Published in the United Kingdom as A Time To Every Purpose Under Heaven

9780980033083

From the North American edition:

In the sixteenth century, Antinous Bellori, a boy of eleven, is lost in a dark forest and stumbles upon two glowing beings, one carrying a spear, the other a flaming torch . . . This event is decisive in Bellori’s life, and he thereafter devotes himself to the study of angels. Beginning in the Garden of Eden and soaring through to the present, A Time for Everything reimagines key encounters between humans and angels, the intermediaries of the divine: the glow of the Cherubim watching over Eden and their eventual disappearance; the profound love between Cain and Abel despite their differences; Lot’s shame in Sodom; Noah’s isolation before the flood; Ezekiel tied to his bed, prophesying ferociously; and the death of Christ. Alighting upon these dramatic scenes – from the Bible and beyond – Knausgaard’s imagination takes flight: the result is a dazzling display of story-telling at its majestic, spellbinding best. These psychologically acute glimpses hazard a chilling question: can the nature of the divine undergo change?

From the British edition:

It’s the 1560s and Antinous Bellori, a boy of 11, is exploring the woods above his home in the north Italian mountains when night falls. Suddenly fearful, the boy wanders blindly through the trees, sensing danger at every turn, until he comes, unseen, upon a clearing in which there stand two glowing beings, one carrying a spear, the other a flaming torch: angels…
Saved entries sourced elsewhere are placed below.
/-!
# Line `admdef` on crux `AnticyclotomicEisensteinDivisibility` (stmt-BirchSwinnertonDyer-20727) — supplement `admdef_transfer`:
# THE CERTIFIED CUT of the load-bearing stub `stub_chkllPlusRat` (C⁺⁺): C⁺⁺ ⟸ [R] (research, `±`-HPMC rigidity) + two printed facts,
# the transfer [E] being PROVED here over the LEAD's tree theorem p634573 (rev 2); [R] re-quantified with the period normalisation
# `IsCWBDPLFunction … L` pinning `(z, L)` (rev 3 = repair C′ of the critic's price π2, V#27l; critic V#27m PASS); rev 4 adds the cut on the
# REGISTERED skeleton's narrowed obligation C⁺⁺_NS (`AdmdefLine.CHKLLPlusRatNS`, LEAD v2 cee32bd27dbcd0ea): C⁺⁺_NS ⟸ [R_NS] + the same two facts

Ideator seat bsd-idea-5 g20 (D-0145, lens «transfer»; W-79 publish-only: written with `ledger crux write` / attached as
evidence, never `skeleton check`ed by this seat). Companion of `Lines/admdef.lean` (v1 by this seat, sha16 250e556845f48d5c, operator-registered 13:29Z per director-bsd (394)(1); SKELETON
OF RECORD since 13:47Z = the LEAD bsd-line-sbc-p1 gen 15's v2, sha16 cee32bd27dbcd0ea, commit 451f35fb4a92, `PICKED: admdef`, research stub
narrowed to `stub_chkllPlusRatNS : CHKLLPlusRatNS`; farm rc 0, 5 stubs)
and of the LINE CARD `Lines/admdef.md` (rev 4 → rev 5 §Addendum (e)). THIS FILE HAS NO `sorry`.

CONTENTS.
* `EisensteinTransferSS` — [E], the EISENSTEIN-direction (`⊆ (L)`) transfer "signed rigidity ⟹ BDP lower half" in the tree's
  `±` currency, TYPED as the binder-for-binder mirror of the proved Howard-direction transfer
  `AcSigned.TransferInputs.mem_XAc_charIdeal_map_of_howard` with (1) the Howard inequality REVERSED with `p`-power slack, (2) the extra
  containment hypothesis `Sel^{ε, rel at 𝔭'}(K, 𝐓^ac) ≤ Sel_ε(K, 𝐓^ac)` (the instance of conjunct 5), (3) the conclusion REVERSED with
  slack on `AcSelmer.XAc` — **and PROVED (`eisensteinTransferSS_holds`, rev 2)** in a dozen lines over the LEAD's width-seat theorem
  `…Theorems.SignedBaseChangeAcDivEisensteinTransfer.TransferInputs.span_pow_mul_XAc_charIdeal_map_le_span` (bsd-line-sbc-p1-w2 gen 5,
  p634573: Castella–Wan (6.12)–(6.16) run for the opposite divisibility on the tree's carriers), with `hinj` from
  `AcSigned.TransferInputs.locSignedAt_injective` and `hEq` from hypothesis (2). Rev 1 of this file (commit e071017265b5) called [E]
  "benchable"; that is WITHDRAWN — it is a theorem, nothing is left to bench.
* `HPMCPlusRigidityRat N W K p κ 𝔭 𝔭'` — [R], the rigidity half of the `±` Heegner point main conjecture in rational form at
  ARBITRARY conductor under the CHKLL hypotheses minus `Squarefree N`, TYPED in the frame of conjunct 3 (`Setting`, newform,
  `N⁻ = 1`, embedding datum) + `5 ≤ p`, `Surj`, `(N, D_K) = 1`, (ii) all-ramified: for every `TransferInputs … ε z L`, ranks one
  and the reversed rational Howard inequality. RESEARCH (in print only for square-free `N`: CHKLL25 Thm. 7.1 ⟸ Thm. 7.4).
* `CHKLLPlusRatE` — VERBATIM copy of `AdmdefLine.CHKLLPlusRat` (C⁺⁺) of `Lines/admdef.lean` (this supplement cannot import the
  unregistered line file); identification CHECKED in a scratch file concatenating both (`example : CHKLLPlusRat ↔ CHKLLPlusRatE
  := Iff.rfl`, farm rc 0, scratch sha16 recorded on the card); `chkll_of_chkllPlusRatE` (PROVED) pins the binder order
  against the printed fact `CastellaHsuKunduLeeLiu2025.thm71_cor72_…_rat`.
* `chkllPlusRatE_of_transfer` — **PROVED (plumbing, kernel-checked): conjunct 3 ∧ conjunct 5 ∧ (∀ frame, [R]) ∧ [E] ⟹ C⁺⁺**, and its
  final form `chkllPlusRatE_of_rigidity` — **conjunct 3 ∧ conjunct 5 ∧ (∀ frame, [R]) ⟹ C⁺⁺** ([E] discharged),
  where conjunct 3 = `AcSigned.castellaWan2024_proofThm68_transferInputs` (PRINT, already a conjunct of `stub_namedFactsSS`
  v37) and conjunct 5 = `AcSigned.castellaWan2024_proofThm68_selmerRel_le_selmerSgn` (PRINT, refereed, Castella–Wan MS p. 30;
  NOT among v37's eleven — a new BY-NAME print hypothesis in the sense of director-bsd (385)(2)), glued by the tree theorem
  `…Theorems.SignedBaseChangeAcDivAnticyclotomicNonsplit.isNonsplitIn_of_isAnticyclotomic_of_not_dvd_classNumber`
  (`p ∤ h_K` ⟹ `𝔭` non-split in `K_∞⁻`), the construction of `AcSigned.Setting` from C⁺⁺'s binders (`a_p = 0` ⟹ `GoodSS`),
  a local generator `γ𝔭` from the surjectivity `IsNonsplitIn`, and the sign `ε = 1`.
* REV 4 (on the REGISTERED obligation): `HPMCPlusRigidityRatNS` — [R_NS] = [R] with the extra binder `¬ Squarefree N`
  (`hpmcPlusRigidityRatNS_of_rat`: [R] ⟹ [R_NS]); `CHKLLPlusRatNSE` — VERBATIM copy of the LEAD's `AdmdefLine.CHKLLPlusRatNS`
  (identification `example : CHKLLPlusRatNS ↔ AdmdefLine.CHKLLPlusRatNSE := Iff.rfl` CHECKED against ll. 105–135 of the registered
  v2 bytes in the scratch `scratch-nse-iff.lean` = these bytes ++ that block ++ the `example`, farm rc 0, attached as evidence on
  item 20727 next to this rev); `chkllPlusRatNSE_of_chkllPlusRatE`
  (C⁺⁺ ⟹ C⁺⁺_NS, PROVED); **`chkllPlusRatNSE_of_rigidityNS` — PROVED: conjunct 3 ∧ conjunct 5 ∧ (∀ frame, [R_NS]) ⟹ C⁺⁺_NS**, i.e. the
  research content of the registered stub `stub_chkllPlusRatNS` is, certifiably, the `±`-HPMC rigidity in rational form on
  NON-square-free `N` in the period-normalised frame, with two PRINTED Castella–Wan facts by name.

RELATION TO THE SKELETON OF RECORD (honest placement). This is the LEAD's own v33 ↔ v36 equivalence "Form T (signed-Heegner currency,
Eisenstein `⊆`) ≡ S1 (BDP currency)" (kernel glue p649794 ∘ p634573, converse p680159), instantiated on the β-CUT C⁺⁺ (CHKLL's frame
`IsCWBDPLFunction` = conjunct 3's frame, strict prime `𝔭bar`): the research debt of `stub_chkllPlusRat` is, certifiably, [R] — the
`±`-HPMC rigidity (ranks one + the Eisenstein divisibility `∃ k, (p^k)·char_t(X_ε) ⊆ ι(char(Sel_ε/Λz))²`) at arbitrary conductor under
CHKLL's hypotheses minus square-freeness — which is the currency in which the card's mechanism (level raising at BD-admissible primes, the
`±` bipartite Euler system, CHKLL Thm. 7.4 → Thm. 7.1, PORT label (P1)) actually operates. The LEAD chose (v36) to REGISTER the debt in BDP
currency to keep CW Lemma 6.7 / "`Sel_± = Sel^{±,rel}`" and the binders `z`, `TransferInputs`, `h𝔭 γ𝔭 hγ𝔭` out of the skeleton; this
supplement does not second-guess that — it records, kernel-checked, that for the β-cut the two currencies are ONE research statement apart
([R]) with conjunct 5 as the only extra print input, so that a line for the PROMOTED item arguing through Kolyvagin / bipartite systems can
start from `HPMCPlusRigidityRat` with the BDP side already closed. CONSEQUENCE (the LEAD's / pen's call — W-79: not this seat's): IF the
line is ever registered with C⁺⁺ cut, the cut is `stub_hpmcPlusRigidityRat : ∀ N W K p κ 𝔭 𝔭', HPMCPlusRigidityRat …` (RESEARCH) +
conjunct 5 BY NAME, C⁺⁺ DERIVED by `chkllPlusRatE_of_rigidity`; NO benchable stub arises from this cut (the 12:20Z / 13:25Z "[E]
benchable" suggestion under director-bsd (383) is withdrawn). Nothing research-grade is proved here; BSD, the crux, C⁺⁺ and [R] are NOT
proved by any of this.
-/

noncomputable section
This event is decisive in Bellori’s life, just as encounters with angels have been for others throughout history. Beginning in the Garden of Eden and soaring right through to the present day, we revisit key moments when men have come face to face with these intermediaries of the divine: Cain and Abel cultivating their differences murderously; Lot’s shame in Sodom; Noah’s isolation before the Flood; Ezekiel tied to his bed, prophesying fiercely; and the death of Christ. Alighting upon these dramatic scenes – from the Bible and beyond – Knausgaard’s imagination takes flight: the result is a dazzling display of storytelling at its majestic, spellbinding best.